▸ **DATASET EXCERPTS**
/-! ## A general tail bound -/

/-- For `m ≥ N₀ ≥ 13`, `cos 4y ≥ c₀ > 0` and `π c₀ N₀ ≥ 8`: `‖s_m(y)‖ ≤ 30 e^{−4m}`. [folklore] -/
theorem norm_term_le_of_cos' {N₀ m : ℕ} (hN : 13 ≤ N₀) (hm : N₀ ≤ m) {c₀ y : ℝ} (hc₀ : 0 < c₀)
    (h8 : 8 ≤ π * c₀ * N₀) (hc : c₀ ≤ Real.cos (4 * y)) :
    ‖term m y‖ ≤ 30 * Real.exp (-4 * (m : ℝ)) := by
  have hm' : (N₀ : ℝ) ≤ m := by exact_mod_cast hm
  have h13 : (13 : ℝ) ≤ N₀ := by exact_mod_cast hN
  have hπ := Real.pi_gt_d2
  have hπ' := Real.pi_lt_d2
  refine (norm_term_le m y).trans ?_
  have h1 : 2 * π ^ 2 * (m : ℝ) ^ 4 + 3 * π * (m : ℝ) ^ 2 ≤ 30 * (m : ℝ) ^ 4 := by
    have hm2 : (m : ℝ) ^ 2 ≤ (m : ℝ) ^ 4 := by
      have : (1 : ℝ) ≤ (m : ℝ) ^ 2 := by nlinarith
      nlinarith
    have h3 : 3 * π * (m : ℝ) ^ 2 ≤ 3 * π * (m : ℝ) ^ 4 :=
      mul_le_mul_of_nonneg_left hm2 (by positivity)
    have hπ2 : π ^ 2 < 3.15 ^ 2 := by nlinarith [Real.pi_pos]
    have hc30 : 2 * π ^ 2 + 3 * π ≤ 30 := by nlinarith
    have hm4 : 0 ≤ (m : ℝ) ^ 4 := by positivity
    calc 2 * π ^ 2 * (m : ℝ) ^ 4 + 3 * π * (m : ℝ) ^ 2 ≤ 2 * π ^ 2 * (m : ℝ) ^ 4 + 3 * π * (m : ℝ) ^ 4 := by
          linarith
      _ = (2 * π ^ 2 + 3 * π) * (m : ℝ) ^ 4 := by ring
      _ ≤ 30 * (m : ℝ) ^ 4 := mul_le_mul_of_nonneg_right hc30 hm4
  have h2 : Real.exp (-(π * (m : ℝ) ^ 2 * Real.cos (4 * y))) ≤ Real.exp (-(π * c₀ * (m : ℝ) ^ 2)) := by
    apply Real.exp_le_exp.2
    have h0 : 0 ≤ π * (m : ℝ) ^ 2 := by positivity
    nlinarith
  have h3 : (m : ℝ) ^ 4 ≤ Real.exp (4 * ((m : ℝ) - 1)) := by
    have h := Real.add_one_le_exp ((m : ℝ) - 1)
    have h' : (m : ℝ) ≤ Real.exp ((m : ℝ) - 1) := by linarith
    calc (m : ℝ) ^ 4 ≤ (Real.exp ((m : ℝ) - 1)) ^ 4 := by gcongr
      _ = Real.exp (4 * ((m : ℝ) - 1)) := by rw [← Real.exp_nat_mul]; norm_num
  -- `π c₀ m² ≥ 8 m`
  have hkey : 8 * (m : ℝ) ≤ π * c₀ * (m : ℝ) ^ 2 := by
    have : 8 * (m : ℝ) ≤ π * c₀ * (N₀ : ℝ) * (m : ℝ) := by nlinarith
    have : π * c₀ * (N₀ : ℝ) * (m : ℝ) ≤ π * c₀ * (m : ℝ) * (m : ℝ) := by
      have : 0 ≤ π * c₀ * (m : ℝ) := by positivity
      nlinarith
    nlinarith
  have h4 : 30 * (m : ℝ) ^ 4 * Real.exp (-(π * c₀ * (m : ℝ) ^ 2)) ≤ 30 * Real.exp (-4 * (m : ℝ)) := by
    have h5 : Real.exp (4 * ((m : ℝ) - 1)) * Real.exp (-(π * c₀ * (m : ℝ) ^ 2)) ≤ Real.exp (-4 * (m : ℝ)) := by
      rw [← Real.exp_add]
      apply Real.exp_le_exp.2
      nlinarith
    calc 30 * (m : ℝ) ^ 4 * Real.exp (-(π * c₀ * (m : ℝ) ^ 2))
        ≤ 30 * Real.exp (4 * ((m : ℝ) - 1)) * Real.exp (-(π * c₀ * (m : ℝ) ^ 2)) := by gcongr
      _ = 30 * (Real.exp (4 * ((m : ℝ) - 1)) * Real.exp (-(π * c₀ * (m : ℝ) ^ 2))) := by ring
      _ ≤ 30 * Real.exp (-4 * (m : ℝ)) := by gcongr
  calc (2 * π ^ 2 * (m : ℝ) ^ 4 + 3 * π * (m : ℝ) ^ 2) * Real.exp (-(π * (m : ℝ) ^ 2 * Real.cos (4 * y)))
      ≤ 30 * (m : ℝ) ^ 4 * Real.exp (-(π * c₀ * (m : ℝ) ^ 2)) :=
        mul_le_mul h1 h2 (Real.exp_pos _).le (by positivity)
    _ ≤ 30 * Real.exp (-4 * (m : ℝ)) := h4

/-- General tail: `Σ_{j≥0} ‖s_{j+N₀}(y)‖ ≤ 10⁻⁷` (`N₀ ≥ 13`, `cos 4y ≥ c₀ > 0`, `π c₀ N₀ ≥ 8`). [folklore] -/
theorem tsum_norm_term_tail_le' {N₀ : ℕ} (hN : 13 ≤ N₀) {c₀ y : ℝ} (hc₀ : 0 < c₀)
    (h8 : 8 ≤ π * c₀ * N₀) (hc : c₀ ≤ Real.cos (4 * y)) :
    Summable (fun j : ℕ ↦ ‖term (j + N₀) y‖) ∧ ∑' j : ℕ, ‖term (j + N₀) y‖ ≤ 1 / 10 ^ 7 := by
  have hb : ∀ j : ℕ, ‖term (j + N₀) y‖ ≤ 30 * Real.exp (-4 * N₀) * Real.exp (-4) ^ j := by
    intro j
    have h := norm_term_le_of_cos' (m := j + N₀) hN (by omega) hc₀ h8 hc
    have e : 30 * Real.exp (-4 * ((j + N₀ : ℕ) : ℝ)) = 30 * Real.exp (-4 * N₀) * Real.exp (-4) ^ j := by
      rw [← Real.exp_nat_mul, mul_assoc, ← Real.exp_add]
      congr 1
      push_cast
      ring_nf
    rwa [e] at h
  have hq0 : 0 ≤ Real.exp (-4) := (Real.exp_pos _).le
  obtain ⟨e4, e52⟩ := exp_neg_four_le
  have hq1 : Real.exp (-4) < 1 := by linarith
  have hgeom : Summable (fun j : ℕ ↦ 30 * Real.exp (-4 * N₀) * Real.exp (-4) ^ j) :=
    (summable_geometric_of_lt_one hq0 hq1).mul_left _
  have hs : Summable (fun j : ℕ ↦ ‖term (j + N₀) y‖) :=
    Summable.of_nonneg_of_le (fun _ ↦ norm_nonneg _) hb hgeom
  refine ⟨hs, ?_⟩
  -- `e^{-4 N₀} ≤ e^{-52} = (e^{-4})^{13} ≤ (1/5)^{13}`
  have h5 : Real.exp (-4) ≤ 1 / 5 := by
    rw [Real.exp_neg, inv_eq_one_div, div_le_div_iff₀ (Real.exp_pos _) (by norm_num)]
    have := Real.add_one_le_exp (4:ℝ)
    linarith
  have hN0 : Real.exp (-4 * (N₀ : ℝ)) ≤ (1 / 5) ^ 13 := by
    have h13 : (13 : ℝ) ≤ N₀ := by exact_mod_cast hN
    calc Real.exp (-4 * (N₀ : ℝ)) ≤ Real.exp (-52) := Real.exp_le_exp.2 (by linarith)
      _ = Real.exp (-4) ^ 13 := by rw [← Real.exp_nat_mul]; norm_num
      _ ≤ (1 / 5) ^ 13 := by gcongr
  calc ∑' j : ℕ, ‖term (j + N₀) y‖ ≤ ∑' j : ℕ, 30 * Real.exp (-4 * N₀) * Real.exp (-4) ^ j :=
        Summable.tsum_le_tsum hb hs hgeom
    _ = 30 * Real.exp (-4 * N₀) * (1 - Real.exp (-4))⁻¹ := by
        rw [tsum_mul_left, tsum_geometric_of_lt_one hq0 hq1]
    _ ≤ 30 * (1 / 5) ^ 13 * 2 := by
        have hinv : (1 - Real.exp (-4))⁻¹ ≤ 2 := by
          rw [inv_eq_one_div, div_le_iff₀ (by linarith)]; linarith
        have h30 : 0 ≤ 30 * Real.exp (-4 * (N₀ : ℝ)) := by positivity
        calc 30 * Real.exp (-4 * N₀) * (1 - Real.exp (-4))⁻¹ ≤ 30 * Real.exp (-4 * N₀) * 2 :=
              mul_le_mul_of_nonneg_left hinv h30
          _ ≤ 30 * (1 / 5) ^ 13 * 2 := by nlinarith
    _ ≤ 1 / 10 ^ 7 := by norm_num

/-- Summability of the whole series under the general tail hypotheses. [folklore] -/
theorem summable_term' {N₀ : ℕ} (hN : 13 ≤ N₀) {c₀ y : ℝ} (hc₀ : 0 < c₀)
    (h8 : 8 ≤ π * c₀ * N₀) (hc : c₀ ≤ Real.cos (4 * y)) :
    Summable (fun n : ℕ ↦ term (n + 1) y) := by
  have h := (tsum_norm_term_tail_le' hN hc₀ h8 hc).1
  obtain ⟨N, rfl⟩ : ∃ N, N₀ = N + 1 := ⟨N₀ - 1, by omega⟩
  have h' : Summable (fun j : ℕ ↦ term (j + N + 1) y) := Summable.of_norm (by simpa [add_assoc] using h)
  exact (summable_nat_add_iff N).1 h'

/-! ## Sign on a whole cell from data at its midpoint -/

/-- **Positivity of `Re Φ_ℂ(iy)` on a cell `[y₁, y₂]`** from: a lower bound `c₀` for `cos 4t` on the
cell with `π c₀ (N+1) ≥ 8`, `N + 1 ≥ 13`; an upper bound `D` for the Lipschitz constant
`Σ_{m≤N} dco(m) e^{−πm²c₀}`; a lower bound `S` for `Re Σ_{m≤N} s_m` at the midpoint; and
`1/10⁷ + D·(y₂−y₁)/2 < S`. [folklore] -/
theorem re_tsum_pos_on_cell {N : ℕ} (hN : 13 ≤ N + 1) {c₀ : ℝ} (hc₀ : 0 < c₀)
    (h8 : 8 ≤ π * c₀ * ((N + 1 : ℕ) : ℝ)) {y₁ y₂ : ℝ} (h12 : y₁ ≤ y₂)
    (hcos : ∀ t ∈ Icc y₁ y₂, c₀ ≤ Real.cos (4 * t)) {D S : ℝ}
    (hD : ∑ n ∈ Finset.range N, dco (n + 1) * Real.exp (-(π * ((n + 1 : ℕ) : ℝ) ^ 2 * c₀)) ≤ D)
    (hS : S ≤ (∑ n ∈ Finset.range N, term (n + 1) ((y₁ + y₂) / 2)).re)
    (hmain : 1 / 10 ^ 7 + D * ((y₂ - y₁) / 2) < S) :
    ∀ y ∈ Icc y₁ y₂, 0 < (∑' n : ℕ, term (n + 1) y).re := by
  intro y hy
  have hcy := hcos y hy
  obtain ⟨hsn, htail⟩ := tsum_norm_term_tail_le' hN hc₀ h8 hcy
  have hs := summable_term' hN hc₀ h8 hcy
  rw [← hs.sum_add_tsum_nat_add N, Complex.add_re]
  have hsn' : Summable (fun n : ℕ ↦ ‖term (n + N + 1) y‖) := by simpa [add_assoc] using hsn
  have ht : |(∑' n : ℕ, term (n + N + 1) y).re| ≤ 1 / 10 ^ 7 :=
    calc |(∑' n : ℕ, term (n + N + 1) y).re| ≤ ‖∑' n : ℕ, term (n + N + 1) y‖ := Complex.abs_re_le_norm _
      _ ≤ ∑' n : ℕ, ‖term (n + N + 1) y‖ := norm_tsum_le_tsum_norm hsn'
      _ = ∑' j : ℕ, ‖term (j + (N + 1)) y‖ := by simp [add_assoc]
      _ ≤ 1 / 10 ^ 7 := htail
  -- Lipschitz from the midpoint
  have hmid : (y₁ + y₂) / 2 ∈ Icc y₁ y₂ := ⟨by linarith, by linarith⟩
  have hL := norm_sum_term_sub_le N hcos hy hmid
  have hdist : |y - (y₁ + y₂) / 2| ≤ (y₂ - y₁) / 2 := by
    rw [abs_le]; constructor <;> linarith [hy.1, hy.2]
  have hDnn : 0 ≤ ∑ n ∈ Finset.range N, dco (n + 1) * Real.exp (-(π * ((n + 1 : ℕ) : ℝ) ^ 2 * c₀)) :=
    Finset.sum_nonneg fun n _ ↦ by simp only [dco]; positivity
  have hre : (∑ n ∈ Finset.range N, term (n + 1) ((y₁ + y₂) / 2)).re - D * ((y₂ - y₁) / 2) ≤
      (∑ n ∈ Finset.range N, term (n + 1) y).re := by
    have h1 := Complex.abs_re_le_norm (∑ n ∈ Finset.range N, term (n + 1) y -
      ∑ n ∈ Finset.range N, term (n + 1) ((y₁ + y₂) / 2))
    rw [Complex.sub_re] at h1
    have h2 : ‖∑ n ∈ Finset.range N, term (n + 1) y - ∑ n ∈ Finset.range N, term (n + 1) ((y₁ + y₂) / 2)‖ ≤
        D * ((y₂ - y₁) / 2) :=
      hL.trans (mul_le_mul hD hdist (abs_nonneg _) (hDnn.trans hD))
    linarith [(abs_le.1 (h1.trans h2)).1]
  linarith [neg_abs_le (∑' n : ℕ, term (n + N + 1) y).re]
import Literature.MathematicalPhysics.StatisticalMechanics.PeriodicConfigurationSums

/-!
# Crux `ChessboardParticlePlanes.LjBilayerHcp` (stmt-AtomisticToContinuum-6710), line `Sketch`, stub S3
# `stub_energyIdentity` — the rod-picture energy identity

For a periodic configuration `B` of `ℝ³` whose periods have heights in `2cℤ` (`c ≠ 0`) and whose motif is
`F₀ ∪ F₁` with `F₀` at even heights `2cℤ` and `F₁` at odd heights `(2ℤ+1)c`, the total site energy
`∑_{x ∈ F} ∑_{y ∈ S, y ≠ x} V_LJ |x-y|` (`S = B.points`) splits species-wise: with `P_M := M + L`,
`S = P_{F₀} ⊔ P_{F₁}` (disjoint by parity of the height), and for `x ∈ F₀`,
`{y ∈ S | y ≠ x} = {y ∈ P_{F₀} | y ≠ x} ⊔ P_{F₁}`; each in-species sum splits further into the pairs at
distance `< 3/2` and those at distance `≥ 3/2` (indicator split).  All sums are absolutely convergent
(`PeriodicConfiguration.summable_lennardJones_dist_three`, sub-families by `Summable.subtype` /
`Summable.comp_injective`, unions by `Summable.tsum_union_disjoint` or
`Summable.tsum_subtype_add_tsum_subtype_compl`, indicator split by `Summable.tsum_add`).  [folklore]
-/

noncomputable section

open scoped BigOperators Classical

namespace Summit.AtomisticToContinuum.Crystallization.Theorems.LjBilayerHcpSketch

open Literature.MathematicalPhysics.StatisticalMechanics

local notation "E3" => EuclideanSpace ℝ (Fin 3)

/-- A sub-family (indexed by a subset) of a summable real family indexed by a set is summable
(`ℝ` is complete). [folklore] -/
theorem energyIdentity_summable_subset {f : E3 → ℝ} {s t : Set E3} (h : s ⊆ t)
    (ht : Summable (f ∘ (↑) : t → ℝ)) : Summable (f ∘ (↑) : s → ℝ) :=
  ht.comp_injective (Set.inclusion_injective h)

/-- **Parity of heights separates the species.** If all periods have heights in `2cℤ`, `F₀` sits
at even heights `2cℤ` and `F₁` at odd heights `(2ℤ+1)c` (`c ≠ 0`), then the species point sets
`F₀ + L` and `F₁ + L` are disjoint. [folklore] -/
theorem energyIdentity_disjoint {c : ℝ} {L : Submodule ℤ E3} {F₀ F₁ : Finset E3} (hc : c ≠ 0)
    (hL : ∀ g ∈ L, ∃ k : ℤ, g 2 = 2 * c * (k : ℝ))
    (h0 : ∀ x ∈ F₀, ∃ k : ℤ, x 2 = 2 * c * (k : ℝ))
    (h1 : ∀ x ∈ F₁, ∃ k : ℤ, x 2 = (2 * (k : ℝ) + 1) * c) :
    Disjoint {z : E3 | ∃ p ∈ F₀, ∃ g ∈ L, z = p + g} {z : E3 | ∃ p ∈ F₁, ∃ g ∈ L, z = p + g} := by
  refine Set.disjoint_left.2 ?_
  rintro z ⟨p, hp, g, hg, rfl⟩ ⟨q, hq, g', hg', heq⟩
  obtain ⟨k, hk⟩ := h0 p hp
  obtain ⟨k', hk'⟩ := hL g hg
  obtain ⟨m, hm⟩ := h1 q hq
  obtain ⟨m', hm'⟩ := hL g' hg'
  have h2 : (p + g) 2 = (q + g') 2 := by rw [heq]
  simp only [PiLp.add_apply] at h2
  rw [hk, hk', hm, hm'] at h2
  have h3 : ((2 * k + 2 * k' : ℤ) : ℝ) * c = ((2 * m + 1 + 2 * m' : ℤ) : ℝ) * c := by
    push_cast
    linarith
  have h4 : (2 * k + 2 * k' : ℤ) = 2 * m + 1 + 2 * m' := by
    exact_mod_cast mul_right_cancel₀ hc h3
  omega

/-- **Per-site split.** If the point set is the disjoint union `P₀ ⊔ P₁` and `x ∈ P₀`, the
Lennard-Jones lattice sum at `x` is the near in-species part plus the far in-species part plus
the cross-species part (all absolutely convergent). [folklore] -/
theorem energyIdentity_site (B : PeriodicConfiguration 3) (x : E3) (P₀ P₁ : Set E3)
    (hS : B.points = P₀ ∪ P₁) (hd : Disjoint P₀ P₁) (hx : x ∈ P₀) :
    ∑' y : {y : E3 // y ∈ B.points ∧ y ≠ x}, lennardJones (dist x y.1) =
      (∑' y : {y : E3 // y ∈ P₀ ∧ y ≠ x},
          if dist x y.1 < 3 / 2 then lennardJones (dist x y.1) else 0) +
      (∑' y : {y : E3 // y ∈ P₀ ∧ y ≠ x},
          if dist x y.1 < 3 / 2 then 0 else lennardJones (dist x y.1)) +
      (∑' y : {y : E3 // y ∈ P₁}, lennardJones (dist x y.1)) := by
  have hsum : Summable ((fun y => lennardJones (dist x y)) ∘ (↑) :
      ↥{y : E3 | y ∈ B.points ∧ y ≠ x} → ℝ) :=
    B.summable_lennardJones_dist_three x
  have hx1 : x ∉ P₁ := Set.disjoint_left.1 hd hx
  have hset : {y : E3 | y ∈ B.points ∧ y ≠ x} = {y : E3 | y ∈ P₀ ∧ y ≠ x} ∪ P₁ := by
    ext y
    simp only [Set.mem_setOf_eq, Set.mem_union, hS]
    constructor
    · rintro ⟨h | h, hne⟩
      exacts [Or.inl ⟨h, hne⟩, Or.inr h]
    · rintro (⟨h, hne⟩ | h)
      exacts [⟨Or.inl h, hne⟩, ⟨Or.inr h, fun e => hx1 (e ▸ h)⟩]
  have hd' : Disjoint {y : E3 | y ∈ P₀ ∧ y ≠ x} P₁ :=
    Set.disjoint_left.2 fun y hy hy1 => (Set.disjoint_left.1 hd hy.1) hy1
  have hs0 : Summable ((fun y => lennardJones (dist x y)) ∘ (↑) :
      ↥{y : E3 | y ∈ P₀ ∧ y ≠ x} → ℝ) :=
    energyIdentity_summable_subset (hset ▸ Set.subset_union_left) hsum
  have hs1 : Summable ((fun y => lennardJones (dist x y)) ∘ (↑) : ↥P₁ → ℝ) :=
    energyIdentity_summable_subset (hset ▸ Set.subset_union_right) hsum
  have e1 : ∑' y : {y : E3 // y ∈ B.points ∧ y ≠ x}, lennardJones (dist x y.1) =
      ∑' y : ↥({y : E3 | y ∈ P₀ ∧ y ≠ x} ∪ P₁), lennardJones (dist x y.1) :=
    (tsum_congr_set_coe (fun y => lennardJones (dist x y)) hset :)
  have e2 : ∑' y : ↥({y : E3 | y ∈ P₀ ∧ y ≠ x} ∪ P₁), lennardJones (dist x y.1) =
      (∑' y : {y : E3 // y ∈ P₀ ∧ y ≠ x}, lennardJones (dist x y.1)) +
        ∑' y : {y : E3 // y ∈ P₁}, lennardJones (dist x y.1) :=
    (hs0.tsum_union_disjoint (f := fun y => lennardJones (dist x y)) hd' hs1 :)
  have hnear : Summable (fun y : {y : E3 // y ∈ P₀ ∧ y ≠ x} =>
      if dist x y.1 < 3 / 2 then lennardJones (dist x y.1) else 0) :=
    hs0.summable_of_eq_zero_or_self fun y => by
      by_cases h : dist x y.1 < 3 / 2
      · exact Or.inr (by simp [h, Function.comp])
      · exact Or.inl (by simp [h])
  have hfar : Summable (fun y : {y : E3 // y ∈ P₀ ∧ y ≠ x} =>
      if dist x y.1 < 3 / 2 then 0 else lennardJones (dist x y.1)) :=
    hs0.summable_of_eq_zero_or_self fun y => by
      by_cases h : dist x y.1 < 3 / 2
      · exact Or.inl (by simp [h])
      · exact Or.inr (by simp [h, Function.comp])
  have e3 : ∑' y : {y : E3 // y ∈ P₀ ∧ y ≠ x}, lennardJones (dist x y.1) =
      (∑' y : {y : E3 // y ∈ P₀ ∧ y ≠ x},
          if dist x y.1 < 3 / 2 then lennardJones (dist x y.1) else 0) +
      (∑' y : {y : E3 // y ∈ P₀ ∧ y ≠ x},
          if dist x y.1 < 3 / 2 then 0 else lennardJones (dist x y.1)) := by
    rw [← hnear.tsum_add hfar]
    exact tsum_congr fun y => by split_ifs <;> simp
  rw [e1, e2, e3]

/-- **S3, rod-picture energy identity.** [folklore] -/
theorem stub_energyIdentity :
    ∀ (c : ℝ) (B : PeriodicConfiguration 3) (F₀ F₁ : Finset E3), c ≠ 0 →
      (∀ g ∈ B.lattice, ∃ k : ℤ, g 2 = 2 * c * (k : ℝ)) →
      B.motif = F₀ ∪ F₁ →
      (∀ x ∈ F₀, ∃ k : ℤ, x 2 = 2 * c * (k : ℝ)) →
      (∀ x ∈ F₁, ∃ k : ℤ, x 2 = (2 * (k : ℝ) + 1) * c) →
      ∑ x ∈ B.motif, ∑' y : {y : E3 // y ∈ B.points ∧ y ≠ x}, lennardJones (dist x y.1) =
        (∑ x ∈ F₀,
          ((∑' y : {y : E3 // y ∈ {z : E3 | ∃ p ∈ F₀, ∃ g ∈ B.lattice, z = p + g} ∧ y ≠ x},
              if dist x y.1 < 3 / 2 then lennardJones (dist x y.1) else 0) +
           (∑' y : {y : E3 // y ∈ {z : E3 | ∃ p ∈ F₀, ∃ g ∈ B.lattice, z = p + g} ∧ y ≠ x},
              if dist x y.1 < 3 / 2 then 0 else lennardJones (dist x y.1)) +
           (∑' y : {y : E3 // y ∈ {z : E3 | ∃ p ∈ F₁, ∃ g ∈ B.lattice, z = p + g}},
              lennardJones (dist x y.1)))) +
        (∑ x ∈ F₁,
          ((∑' y : {y : E3 // y ∈ {z : E3 | ∃ p ∈ F₁, ∃ g ∈ B.lattice, z = p + g} ∧ y ≠ x},
              if dist x y.1 < 3 / 2 then lennardJones (dist x y.1) else 0) +
           (∑' y : {y : E3 // y ∈ {z : E3 | ∃ p ∈ F₁, ∃ g ∈ B.lattice, z = p + g} ∧ y ≠ x},
              if dist x y.1 < 3 / 2 then 0 else lennardJones (dist x y.1)) +
           (∑' y : {y : E3 // y ∈ {z : E3 | ∃ p ∈ F₀, ∃ g ∈ B.lattice, z = p + g}},
              lennardJones (dist x y.1)))) := by
  intro c B F₀ F₁ hc hL hmotif h0 h1
  set P₀ : Set E3 := {z : E3 | ∃ p ∈ F₀, ∃ g ∈ B.lattice, z = p + g} with hP₀
  set P₁ : Set E3 := {z : E3 | ∃ p ∈ F₁, ∃ g ∈ B.lattice, z = p + g} with hP₁
  have hdisj : Disjoint P₀ P₁ := energyIdentity_disjoint hc hL h0 h1
  have hS : B.points = P₀ ∪ P₁ := by
    ext z
    simp only [PeriodicConfiguration.points, hmotif, Finset.mem_union, Set.mem_setOf_eq,
      Set.mem_union, hP₀, hP₁]
    constructor
    · rintro ⟨y, hy | hy, g, hg, rfl⟩
      · exact Or.inl ⟨y, hy, g, hg, rfl⟩
      · exact Or.inr ⟨y, hy, g, hg, rfl⟩
    · rintro (⟨y, hy, g, hg, rfl⟩ | ⟨y, hy, g, hg, rfl⟩)
      · exact ⟨y, Or.inl hy, g, hg, rfl⟩
      · exact ⟨y, Or.inr hy, g, hg, rfl⟩
  have hx0 : ∀ x ∈ F₀, x ∈ P₀ := fun x hx => ⟨x, hx, 0, B.lattice.zero_mem, (add_zero x).symm⟩
  have hx1 : ∀ x ∈ F₁, x ∈ P₁ := fun x hx => ⟨x, hx, 0, B.lattice.zero_mem, (add_zero x).symm⟩
  have hF : Disjoint F₀ F₁ :=
    Finset.disjoint_left.2 fun x hx0' hx1' => Set.disjoint_left.1 hdisj (hx0 x hx0') (hx1 x hx1')
  rw [hmotif, Finset.sum_union hF]
  congr 1
  · exact Finset.sum_congr rfl fun x hx => energyIdentity_site B x P₀ P₁ hS hdisj (hx0 x hx)
  · exact Finset.sum_congr rfl fun x hx =>
      energyIdentity_site B x P₁ P₀ (hS.trans (Set.union_comm _ _)) hdisj.symm (hx1 x hx)

end Summit.AtomisticToContinuum.Crystallization.Theorems.LjBilayerHcpSketch

end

▸ **EXERCISE**
The answer should be one number: how many lines in the listing above contain "lattice".

▸ **TASK OUTPUT**
12